/-- **[kum] ⟹ (p)**: if the localisation of `b ∈ H¹(Γ_n, A[N])` (`N = p^k`) at the layer is the layer Kummer class of `Q ∈ E(ℚ_{n,v})`
(`CyclotomicLayer.layerLoc b = CyclotomicLayer.layerKummer Q`), then the pushed class `push b ∈ H¹(Γ_n, A[p^∞])` satisfies Kobayashi's Kummer condition
for every `B ∋ Q`: the two cocycles differ on `U_n` by a coboundary `τ t − t`, `t ∈ A[N]`, and `(β, Q' + ι t, k)` with `N Q' = Q` is a Kummer witness
(`p^k (Q' + ι t) = Q`). [cite: Kobayashi2003, Def. 1.1, (8.23) (p. 18)] [cite: SilvermanAEC2009, VIII §2] -/
theorem exists_kummerWitness_push_of_layerLoc_eq_layerKummer (n k : ℕ) [NeZero (p ^ k)]
    (b : A.torsionH1Over ((p : ℤ) ^ k) (κ.layerSubgroup n)) (Q : localPoints A (v.adicCompletion ℚ))
    (hQn : Q ∈ localLayerPointsOfEmb κ (closureEmb (K := ℚ) (v.adicCompletion ℚ)) A n)
    (hkum : CyclotomicLayer.layerLoc A (p ^ k) κ v n b = CyclotomicLayer.layerKummer A (p ^ k) κ v n ⟨Q, hQn⟩) :
    ∃ (φ : contOneCocycles (discreteTopRep (κ.layerSubgroup n) (A.geomPrimaryTorsion p))) (R : localPoints A (v.adicCompletion ℚ)),
      oneCocycleClass _ φ = resH1Hom (N := A.geomPrimaryTorsion p) (subgroupInclusion (le_refl (κ.layerSubgroup n)))
        (AddSubgroup.inclusion (AcSigned.geomTorsion_zpow_le_geomPrimaryTorsion A p k)) (fun _ _ ↦ rfl) b ∧
      (p ^ k) • R = Q ∧
      ∀ τ : localSubgroupOfEmb (κ.layerSubgroup n) (closureEmb (K := ℚ) (v.adicCompletion ℚ)),
        pointsMapOfEmb A (closureEmb (K := ℚ) (v.adicCompletion ℚ))
            ((φ.1 (resGalSubgroupOfEmb (κ.layerSubgroup n) _ τ) : A.geomPrimaryTorsion p) : A.geomPoints) =
          (τ : absoluteGaloisGroup (v.adicCompletion ℚ)) • R - R := by
  set ι := closureEmb (K := ℚ) (v.adicCompletion ℚ) with hι
  have hN : (((p ^ k : ℕ) : ℤ)) ≠ 0 := by exact_mod_cast NeZero.ne (p ^ k)
  -- a cocycle `β` of `b` and a root `Q'` of `Q`
  obtain ⟨β, rfl⟩ := oneCocycleClass_surjective (discreteTopRep (κ.layerSubgroup n) (A.geomTorsion ((p : ℤ) ^ k))) b
  set Q' : localPoints A (v.adicCompletion ℚ) := A.subgroupZSMulRoot ((p ^ k : ℕ) : ℤ) hN Q with hQ'
  have hR : ((p ^ k : ℕ) : ℤ) • Q' = Q := A.zsmul_subgroupZSMulRoot _ hN Q
  have hfix : ((p ^ k : ℕ) : ℤ) • Q' ∈ FixedPoints.addSubgroup (CyclotomicLayer.layerGroup κ v n) (localPoints A (v.adicCompletion ℚ)) := by
    rw [hR]; exact hQn
  -- [kum] at the level of cocycles: `β ∘ res` and the Kummer cocycle of `Q'` differ by a coboundary
  have hK : CyclotomicLayer.layerKummer A (p ^ k) κ v n ⟨Q, hQn⟩ =
      oneCocycleClass _ (A.subgroupKummerCocycle ((p ^ k : ℕ) : ℤ) (CyclotomicLayer.layerGroup κ v n) hN Q' hfix) := by
    change A.subgroupKummerMap ((p ^ k : ℕ) : ℤ) (CyclotomicLayer.layerGroup κ v n) hN ⟨Q, hQn⟩ = _
    rw [A.subgroupKummerMap_apply_eq _ _ hN ⟨Q, hQn⟩ Q' hfix hR]
    rfl
  have hL : CyclotomicLayer.layerLoc A (p ^ k) κ v n (oneCocycleClass (discreteTopRep (κ.layerSubgroup n) (A.geomTorsion ((p : ℤ) ^ k))) β) =
      oneCocycleClass (subgroupRep (CyclotomicLayer.torsionLocalRep A (p ^ k) v) (CyclotomicLayer.layerGroup κ v n))
        (contOneCocycles.pullback (resGalSubgroupOfEmb (κ.layerSubgroup n) ι)
        (X := subgroupRep (A.torsionGaloisModule ((p ^ k : ℕ) : ℤ)).toTopRep (κ.layerSubgroup n))
        (Y := subgroupRep (CyclotomicLayer.torsionLocalRep A (p ^ k) v) (CyclotomicLayer.layerGroup κ v n))
        (TopRep.ofHom ⟨ContinuousLinearMap.id ℤ (A.geomTorsion ((p ^ k : ℕ) : ℤ)), fun _ => rfl⟩) β) :=
    map_oneCocycleClass _ _ _ β
  rw [hL, hK, ← sub_eq_zero, ← oneCocycleClass_sub, oneCocycleClass_eq_zero_iff] at hkum
  obtain ⟨t, ht⟩ := hkum
  have hR' : (p ^ k) • Q' = Q := by rw [← natCast_zsmul]; exact hR
  -- the values: `ι(β(res τ)) = (τQ' − Q') + (τ•ιt − ιt)`
  have hval : ∀ τ : CyclotomicLayer.layerGroup κ v n,
      pointsMapOfEmb A ι ((β.1 (resGalSubgroupOfEmb (κ.layerSubgroup n) ι τ) : A.geomTorsion ((p : ℤ) ^ k)) : A.geomPoints) =
        (τ : absoluteGaloisGroup (v.adicCompletion ℚ)) • (Q' + pointsMapOfEmb A ι ((t : A.geomTorsion ((p ^ k : ℕ) : ℤ)) : A.geomPoints)) -
          (Q' + pointsMapOfEmb A ι ((t : A.geomTorsion ((p ^ k : ℕ) : ℤ)) : A.geomPoints)) := by
    intro τ
    -- the Kummer cocycle and the action, read on points of `E(ℚ̄_v)`
    have hkum' : pointsMapOfEmb A ι (((A.subgroupKummerCocycle ((p ^ k : ℕ) : ℤ) (CyclotomicLayer.layerGroup κ v n) hN Q' hfix).1 τ :
        A.geomTorsion ((p ^ k : ℕ) : ℤ)) : A.geomPoints) = (τ : absoluteGaloisGroup (v.adicCompletion ℚ)) • Q' - Q' :=
      A.pointsMap_subgroupKummerCocycle_apply _ _ hN Q' hfix τ
    have hρ : pointsMapOfEmb A ι ((((subgroupRep (CyclotomicLayer.torsionLocalRep A (p ^ k) v) (CyclotomicLayer.layerGroup κ v n)).ρ τ t :
        A.geomTorsion ((p ^ k : ℕ) : ℤ)) : A.geomPoints)) =
          (τ : absoluteGaloisGroup (v.adicCompletion ℚ)) • pointsMapOfEmb A ι ((t : A.geomTorsion ((p ^ k : ℕ) : ℤ)) : A.geomPoints) := by
      rw [← pointsMapOfEmb_smul]
      rfl
    -- the coboundary identity at `τ`, mapped to `E(ℚ̄_v)`
    have e1 : ((contOneCocycles.pullback (resGalSubgroupOfEmb (κ.layerSubgroup n) ι)
          (X := subgroupRep (A.torsionGaloisModule ((p ^ k : ℕ) : ℤ)).toTopRep (κ.layerSubgroup n))
          (Y := subgroupRep (CyclotomicLayer.torsionLocalRep A (p ^ k) v) (CyclotomicLayer.layerGroup κ v n))
          (TopRep.ofHom ⟨ContinuousLinearMap.id ℤ (A.geomTorsion ((p ^ k : ℕ) : ℤ)), fun _ => rfl⟩) β -
          A.subgroupKummerCocycle ((p ^ k : ℕ) : ℤ) (CyclotomicLayer.layerGroup κ v n) hN Q' hfix).1 τ : A.geomTorsion ((p ^ k : ℕ) : ℤ)) =
        @id (A.geomTorsion ((p ^ k : ℕ) : ℤ)) (β.1 (resGalSubgroupOfEmb (κ.layerSubgroup n) ι τ)) -
          @id (A.geomTorsion ((p ^ k : ℕ) : ℤ)) ((A.subgroupKummerCocycle ((p ^ k : ℕ) : ℤ) (CyclotomicLayer.layerGroup κ v n) hN Q' hfix).1 τ) :=
      rfl
    have h := ht τ
    rw [e1] at h
    have h3 := congrArg (fun x : A.geomTorsion ((p ^ k : ℕ) : ℤ) ↦ pointsMapOfEmb A ι (x : A.geomPoints)) h
    simp only [AddSubgroupClass.coe_sub, map_sub] at h3
    refine (eq_add_of_sub_eq h3).trans ?_
    show pointsMapOfEmb A ι ((((subgroupRep (CyclotomicLayer.torsionLocalRep A (p ^ k) v) (CyclotomicLayer.layerGroup κ v n)).ρ τ t :
        A.geomTorsion ((p ^ k : ℕ) : ℤ)) : A.geomPoints)) - pointsMapOfEmb A ι ((t : A.geomTorsion ((p ^ k : ℕ) : ℤ)) : A.geomPoints) +
        pointsMapOfEmb A ι (((A.subgroupKummerCocycle ((p ^ k : ℕ) : ℤ) (CyclotomicLayer.layerGroup κ v n) hN Q' hfix).1 τ :
          A.geomTorsion ((p ^ k : ℕ) : ℤ)) : A.geomPoints) = _
    rw [hρ, hkum', smul_add]
    abel
  refine ⟨contOneCocycles.pullback (subgroupInclusion (le_refl (κ.layerSubgroup n)))
      (resHomOfEquivariant (subgroupInclusion (le_refl (κ.layerSubgroup n)))
        (AddSubgroup.inclusion (AcSigned.geomTorsion_zpow_le_geomPrimaryTorsion A p k)) fun _ _ ↦ rfl) β,
    Q' + pointsMapOfEmb A ι ((t : A.geomTorsion ((p ^ k : ℕ) : ℤ)) : A.geomPoints), ?_, ?_, fun τ ↦ ?_⟩
  · exact (resH1Hom_oneCocycleClass _ _ _ β).symm
  · -- `p^k • (Q' + ι t) = Q`
    have ht0 : (p ^ k) • ((t : A.geomTorsion ((p ^ k : ℕ) : ℤ)) : A.geomPoints) = 0 := by
      have h := (WeierstrassCurve.mem_geomTorsion_iff A _ ((t : A.geomTorsion ((p ^ k : ℕ) : ℤ)) : A.geomPoints)).1 t.2
      rwa [natCast_zsmul] at h
    rw [smul_add, hR', ← map_nsmul, ht0, map_zero, add_zero]
  · rw [contOneCocycles.pullback_apply]
    exact hval τ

──────────────────────────────

_Task_
Find "rw [hρ, hkum', smul_add]" in the entries above and copy that whole line exactly, then each line after it through the line that contains "A p k)) fun".

_Response to this task_
    rw [hρ, hkum', smul_add]
    abel
  refine ⟨contOneCocycles.pullback (subgroupInclusion (le_refl (κ.layerSubgroup n)))
      (resHomOfEquivariant (subgroupInclusion (le_refl (κ.layerSubgroup n)))
        (AddSubgroup.inclusion (AcSigned.geomTorsion_zpow_le_geomPrimaryTorsion A p k)) fun _ _ ↦ rfl) β,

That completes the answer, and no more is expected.